▶ PROMPT
Using the data beneath, show every line that includes the word "level".

RECORDS SHOWN below:

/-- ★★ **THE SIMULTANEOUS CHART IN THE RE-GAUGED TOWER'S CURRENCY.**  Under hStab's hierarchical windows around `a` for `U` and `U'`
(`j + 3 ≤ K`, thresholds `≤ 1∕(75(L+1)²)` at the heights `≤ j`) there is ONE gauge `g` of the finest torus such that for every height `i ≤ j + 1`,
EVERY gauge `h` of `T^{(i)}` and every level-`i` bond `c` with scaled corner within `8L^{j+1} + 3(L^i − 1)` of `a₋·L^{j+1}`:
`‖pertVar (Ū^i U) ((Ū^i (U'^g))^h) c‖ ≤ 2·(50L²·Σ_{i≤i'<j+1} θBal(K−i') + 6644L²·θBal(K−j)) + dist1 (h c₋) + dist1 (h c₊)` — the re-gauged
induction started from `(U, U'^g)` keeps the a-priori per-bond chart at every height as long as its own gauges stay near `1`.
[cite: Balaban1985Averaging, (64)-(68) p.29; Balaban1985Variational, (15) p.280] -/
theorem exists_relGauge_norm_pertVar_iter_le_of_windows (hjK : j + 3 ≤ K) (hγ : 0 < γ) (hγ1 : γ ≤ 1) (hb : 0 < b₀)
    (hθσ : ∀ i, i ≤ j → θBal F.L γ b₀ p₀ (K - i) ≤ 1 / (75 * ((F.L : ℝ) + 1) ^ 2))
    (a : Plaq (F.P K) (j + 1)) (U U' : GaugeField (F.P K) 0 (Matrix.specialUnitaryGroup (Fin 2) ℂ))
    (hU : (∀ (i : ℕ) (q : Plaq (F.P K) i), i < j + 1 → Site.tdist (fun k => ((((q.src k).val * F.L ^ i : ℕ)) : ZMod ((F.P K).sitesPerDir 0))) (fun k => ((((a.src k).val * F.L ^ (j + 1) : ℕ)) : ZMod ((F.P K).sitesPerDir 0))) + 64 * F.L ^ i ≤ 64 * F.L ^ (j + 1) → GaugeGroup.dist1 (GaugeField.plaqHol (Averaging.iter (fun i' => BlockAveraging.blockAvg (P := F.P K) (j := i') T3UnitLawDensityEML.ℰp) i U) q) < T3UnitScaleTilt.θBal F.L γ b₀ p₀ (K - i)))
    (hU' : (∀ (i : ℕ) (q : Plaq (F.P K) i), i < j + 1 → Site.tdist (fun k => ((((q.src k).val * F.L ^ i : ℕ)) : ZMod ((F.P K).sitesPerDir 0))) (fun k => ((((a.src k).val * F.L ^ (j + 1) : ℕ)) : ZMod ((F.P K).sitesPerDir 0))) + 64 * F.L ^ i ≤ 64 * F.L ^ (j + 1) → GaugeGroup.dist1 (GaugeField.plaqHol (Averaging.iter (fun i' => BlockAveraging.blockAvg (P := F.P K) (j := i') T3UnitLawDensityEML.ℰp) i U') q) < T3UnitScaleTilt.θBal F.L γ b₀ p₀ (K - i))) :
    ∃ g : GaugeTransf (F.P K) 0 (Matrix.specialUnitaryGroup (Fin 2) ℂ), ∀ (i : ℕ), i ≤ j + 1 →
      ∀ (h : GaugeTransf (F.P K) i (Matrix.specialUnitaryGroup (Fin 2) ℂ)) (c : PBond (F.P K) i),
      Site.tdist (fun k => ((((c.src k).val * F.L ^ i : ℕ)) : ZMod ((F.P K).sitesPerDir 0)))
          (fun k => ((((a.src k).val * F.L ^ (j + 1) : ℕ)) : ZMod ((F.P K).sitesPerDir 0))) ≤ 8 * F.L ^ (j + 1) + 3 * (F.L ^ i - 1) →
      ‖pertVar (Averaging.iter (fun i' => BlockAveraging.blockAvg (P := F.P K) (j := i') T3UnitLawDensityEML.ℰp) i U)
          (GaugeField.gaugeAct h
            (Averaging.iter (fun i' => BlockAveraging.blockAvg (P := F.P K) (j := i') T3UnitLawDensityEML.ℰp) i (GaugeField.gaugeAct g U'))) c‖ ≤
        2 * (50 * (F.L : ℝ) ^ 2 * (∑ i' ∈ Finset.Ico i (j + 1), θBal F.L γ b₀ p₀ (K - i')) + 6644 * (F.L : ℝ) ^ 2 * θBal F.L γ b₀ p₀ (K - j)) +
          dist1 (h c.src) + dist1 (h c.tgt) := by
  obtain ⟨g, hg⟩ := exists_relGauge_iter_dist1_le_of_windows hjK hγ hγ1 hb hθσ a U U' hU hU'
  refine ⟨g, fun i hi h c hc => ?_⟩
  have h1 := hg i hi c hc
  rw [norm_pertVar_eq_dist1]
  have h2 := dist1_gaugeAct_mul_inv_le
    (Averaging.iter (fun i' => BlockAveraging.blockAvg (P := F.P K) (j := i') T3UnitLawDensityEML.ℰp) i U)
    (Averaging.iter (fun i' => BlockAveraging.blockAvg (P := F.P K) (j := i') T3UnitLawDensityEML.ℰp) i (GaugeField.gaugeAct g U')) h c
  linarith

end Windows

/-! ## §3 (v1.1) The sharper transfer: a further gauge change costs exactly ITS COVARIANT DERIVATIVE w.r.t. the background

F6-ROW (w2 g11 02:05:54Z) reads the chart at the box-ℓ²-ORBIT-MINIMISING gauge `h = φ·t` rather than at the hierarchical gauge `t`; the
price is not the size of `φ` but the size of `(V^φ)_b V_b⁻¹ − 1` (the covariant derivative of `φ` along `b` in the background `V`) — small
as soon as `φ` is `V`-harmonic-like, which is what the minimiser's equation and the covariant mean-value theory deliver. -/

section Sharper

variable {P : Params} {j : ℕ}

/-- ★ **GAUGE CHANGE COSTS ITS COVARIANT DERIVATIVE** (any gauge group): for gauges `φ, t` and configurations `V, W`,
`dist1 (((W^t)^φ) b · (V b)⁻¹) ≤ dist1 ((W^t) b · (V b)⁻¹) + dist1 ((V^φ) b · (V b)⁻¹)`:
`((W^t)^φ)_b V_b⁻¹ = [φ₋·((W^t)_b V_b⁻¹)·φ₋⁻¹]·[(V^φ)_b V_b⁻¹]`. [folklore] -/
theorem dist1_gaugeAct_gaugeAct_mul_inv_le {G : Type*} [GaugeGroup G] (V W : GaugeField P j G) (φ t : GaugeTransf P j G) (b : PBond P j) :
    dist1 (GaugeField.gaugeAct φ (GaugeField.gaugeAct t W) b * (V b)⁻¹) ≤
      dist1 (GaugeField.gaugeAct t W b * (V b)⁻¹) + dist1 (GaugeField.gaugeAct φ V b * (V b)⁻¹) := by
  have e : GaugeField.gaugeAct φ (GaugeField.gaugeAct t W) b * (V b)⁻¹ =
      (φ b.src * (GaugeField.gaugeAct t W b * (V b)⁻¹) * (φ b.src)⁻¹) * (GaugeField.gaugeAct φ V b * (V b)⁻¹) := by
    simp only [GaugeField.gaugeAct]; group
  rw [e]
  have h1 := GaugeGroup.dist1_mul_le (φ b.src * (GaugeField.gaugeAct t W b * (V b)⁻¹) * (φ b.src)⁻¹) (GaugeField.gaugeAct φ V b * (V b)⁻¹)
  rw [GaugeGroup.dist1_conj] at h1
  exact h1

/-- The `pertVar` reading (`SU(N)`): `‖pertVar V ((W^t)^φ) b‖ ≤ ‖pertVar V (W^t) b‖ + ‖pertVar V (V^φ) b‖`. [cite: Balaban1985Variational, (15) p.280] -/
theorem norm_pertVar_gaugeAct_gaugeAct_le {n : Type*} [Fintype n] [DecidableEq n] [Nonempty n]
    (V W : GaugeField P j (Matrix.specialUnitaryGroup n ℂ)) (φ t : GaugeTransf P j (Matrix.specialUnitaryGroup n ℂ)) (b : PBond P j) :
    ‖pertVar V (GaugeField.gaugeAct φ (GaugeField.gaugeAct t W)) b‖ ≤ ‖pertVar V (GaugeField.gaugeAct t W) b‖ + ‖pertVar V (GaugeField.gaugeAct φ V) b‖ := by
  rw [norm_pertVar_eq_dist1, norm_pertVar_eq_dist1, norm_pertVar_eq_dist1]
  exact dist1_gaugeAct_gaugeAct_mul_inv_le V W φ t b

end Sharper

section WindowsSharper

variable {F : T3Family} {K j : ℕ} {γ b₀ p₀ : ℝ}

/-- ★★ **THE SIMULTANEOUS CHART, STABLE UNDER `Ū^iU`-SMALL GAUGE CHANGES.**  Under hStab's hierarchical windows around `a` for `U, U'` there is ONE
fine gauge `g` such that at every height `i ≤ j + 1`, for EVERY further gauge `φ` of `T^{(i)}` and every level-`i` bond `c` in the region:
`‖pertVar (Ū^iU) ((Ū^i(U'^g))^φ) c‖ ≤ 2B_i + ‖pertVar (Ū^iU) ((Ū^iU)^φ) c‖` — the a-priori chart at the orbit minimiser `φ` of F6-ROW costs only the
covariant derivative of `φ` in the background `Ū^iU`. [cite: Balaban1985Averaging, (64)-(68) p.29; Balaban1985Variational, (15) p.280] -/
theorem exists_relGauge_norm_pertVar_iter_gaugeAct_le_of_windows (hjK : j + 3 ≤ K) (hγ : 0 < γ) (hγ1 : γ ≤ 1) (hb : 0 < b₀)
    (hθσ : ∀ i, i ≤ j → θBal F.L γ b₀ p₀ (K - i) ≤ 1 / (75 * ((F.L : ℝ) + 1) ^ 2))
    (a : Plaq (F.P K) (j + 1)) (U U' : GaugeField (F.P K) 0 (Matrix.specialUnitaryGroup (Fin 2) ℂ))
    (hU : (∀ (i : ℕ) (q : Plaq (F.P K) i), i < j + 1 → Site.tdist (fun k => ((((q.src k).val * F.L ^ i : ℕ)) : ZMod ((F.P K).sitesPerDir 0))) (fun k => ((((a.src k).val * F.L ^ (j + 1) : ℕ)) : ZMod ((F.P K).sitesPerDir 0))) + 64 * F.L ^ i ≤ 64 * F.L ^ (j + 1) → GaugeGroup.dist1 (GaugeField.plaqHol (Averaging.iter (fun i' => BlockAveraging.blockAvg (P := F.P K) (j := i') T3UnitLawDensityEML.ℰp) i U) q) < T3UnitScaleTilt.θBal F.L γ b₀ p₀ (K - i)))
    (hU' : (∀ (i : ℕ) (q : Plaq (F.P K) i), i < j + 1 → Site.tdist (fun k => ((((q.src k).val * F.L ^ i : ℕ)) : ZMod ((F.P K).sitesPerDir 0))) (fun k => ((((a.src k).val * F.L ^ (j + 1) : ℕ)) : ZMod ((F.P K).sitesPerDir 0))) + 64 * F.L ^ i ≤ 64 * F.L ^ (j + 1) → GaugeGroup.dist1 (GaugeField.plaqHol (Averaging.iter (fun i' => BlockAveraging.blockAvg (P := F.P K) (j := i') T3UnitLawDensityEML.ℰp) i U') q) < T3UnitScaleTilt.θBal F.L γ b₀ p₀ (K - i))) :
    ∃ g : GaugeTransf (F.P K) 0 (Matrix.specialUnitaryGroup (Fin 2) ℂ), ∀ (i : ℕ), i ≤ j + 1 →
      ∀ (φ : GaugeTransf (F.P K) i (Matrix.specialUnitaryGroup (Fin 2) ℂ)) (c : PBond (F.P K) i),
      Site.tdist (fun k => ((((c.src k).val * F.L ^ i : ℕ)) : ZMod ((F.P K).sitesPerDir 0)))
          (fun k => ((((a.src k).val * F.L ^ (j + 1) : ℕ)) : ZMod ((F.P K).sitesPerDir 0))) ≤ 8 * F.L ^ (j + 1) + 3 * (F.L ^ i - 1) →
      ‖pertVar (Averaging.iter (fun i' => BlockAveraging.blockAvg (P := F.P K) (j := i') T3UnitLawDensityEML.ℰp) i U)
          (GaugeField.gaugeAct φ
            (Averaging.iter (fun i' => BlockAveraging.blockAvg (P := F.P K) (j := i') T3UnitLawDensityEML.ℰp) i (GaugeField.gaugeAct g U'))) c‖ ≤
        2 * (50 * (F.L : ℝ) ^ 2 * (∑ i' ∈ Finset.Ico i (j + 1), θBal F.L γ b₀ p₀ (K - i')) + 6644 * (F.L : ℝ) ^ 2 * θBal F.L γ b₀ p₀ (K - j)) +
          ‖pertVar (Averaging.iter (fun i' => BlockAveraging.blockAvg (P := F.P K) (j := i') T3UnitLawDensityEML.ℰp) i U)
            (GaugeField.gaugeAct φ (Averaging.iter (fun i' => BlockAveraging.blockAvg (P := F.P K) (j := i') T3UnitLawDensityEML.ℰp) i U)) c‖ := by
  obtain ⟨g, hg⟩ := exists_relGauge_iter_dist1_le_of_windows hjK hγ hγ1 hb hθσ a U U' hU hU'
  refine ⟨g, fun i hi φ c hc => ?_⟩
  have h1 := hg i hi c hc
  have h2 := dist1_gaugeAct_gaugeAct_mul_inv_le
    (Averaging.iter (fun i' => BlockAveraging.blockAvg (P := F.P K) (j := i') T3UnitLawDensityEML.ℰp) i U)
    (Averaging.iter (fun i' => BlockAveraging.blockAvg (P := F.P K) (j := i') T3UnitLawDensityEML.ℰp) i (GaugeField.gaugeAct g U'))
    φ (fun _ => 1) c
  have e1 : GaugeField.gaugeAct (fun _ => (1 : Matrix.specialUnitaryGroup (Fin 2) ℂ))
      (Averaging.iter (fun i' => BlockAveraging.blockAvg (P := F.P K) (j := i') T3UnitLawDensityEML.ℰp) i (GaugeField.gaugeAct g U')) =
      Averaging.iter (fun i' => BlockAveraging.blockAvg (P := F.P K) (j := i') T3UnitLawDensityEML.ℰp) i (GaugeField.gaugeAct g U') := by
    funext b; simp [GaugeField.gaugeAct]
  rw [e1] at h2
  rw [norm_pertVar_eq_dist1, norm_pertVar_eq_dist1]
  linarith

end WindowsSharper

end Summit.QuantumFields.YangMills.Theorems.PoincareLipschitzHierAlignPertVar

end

End of RECORDS SHOWN.

▶ REPLY
EVERY gauge `h` of `T^{(i)}` and every level-`i` bond `c` with scaled corner within `8L^{j+1} + 3(L^i − 1)` of `a₋·L^{j+1}`:
fine gauge `g` such that at every height `i ≤ j + 1`, for EVERY further gauge `φ` of `T^{(i)}` and every level-`i` bond `c` in the region:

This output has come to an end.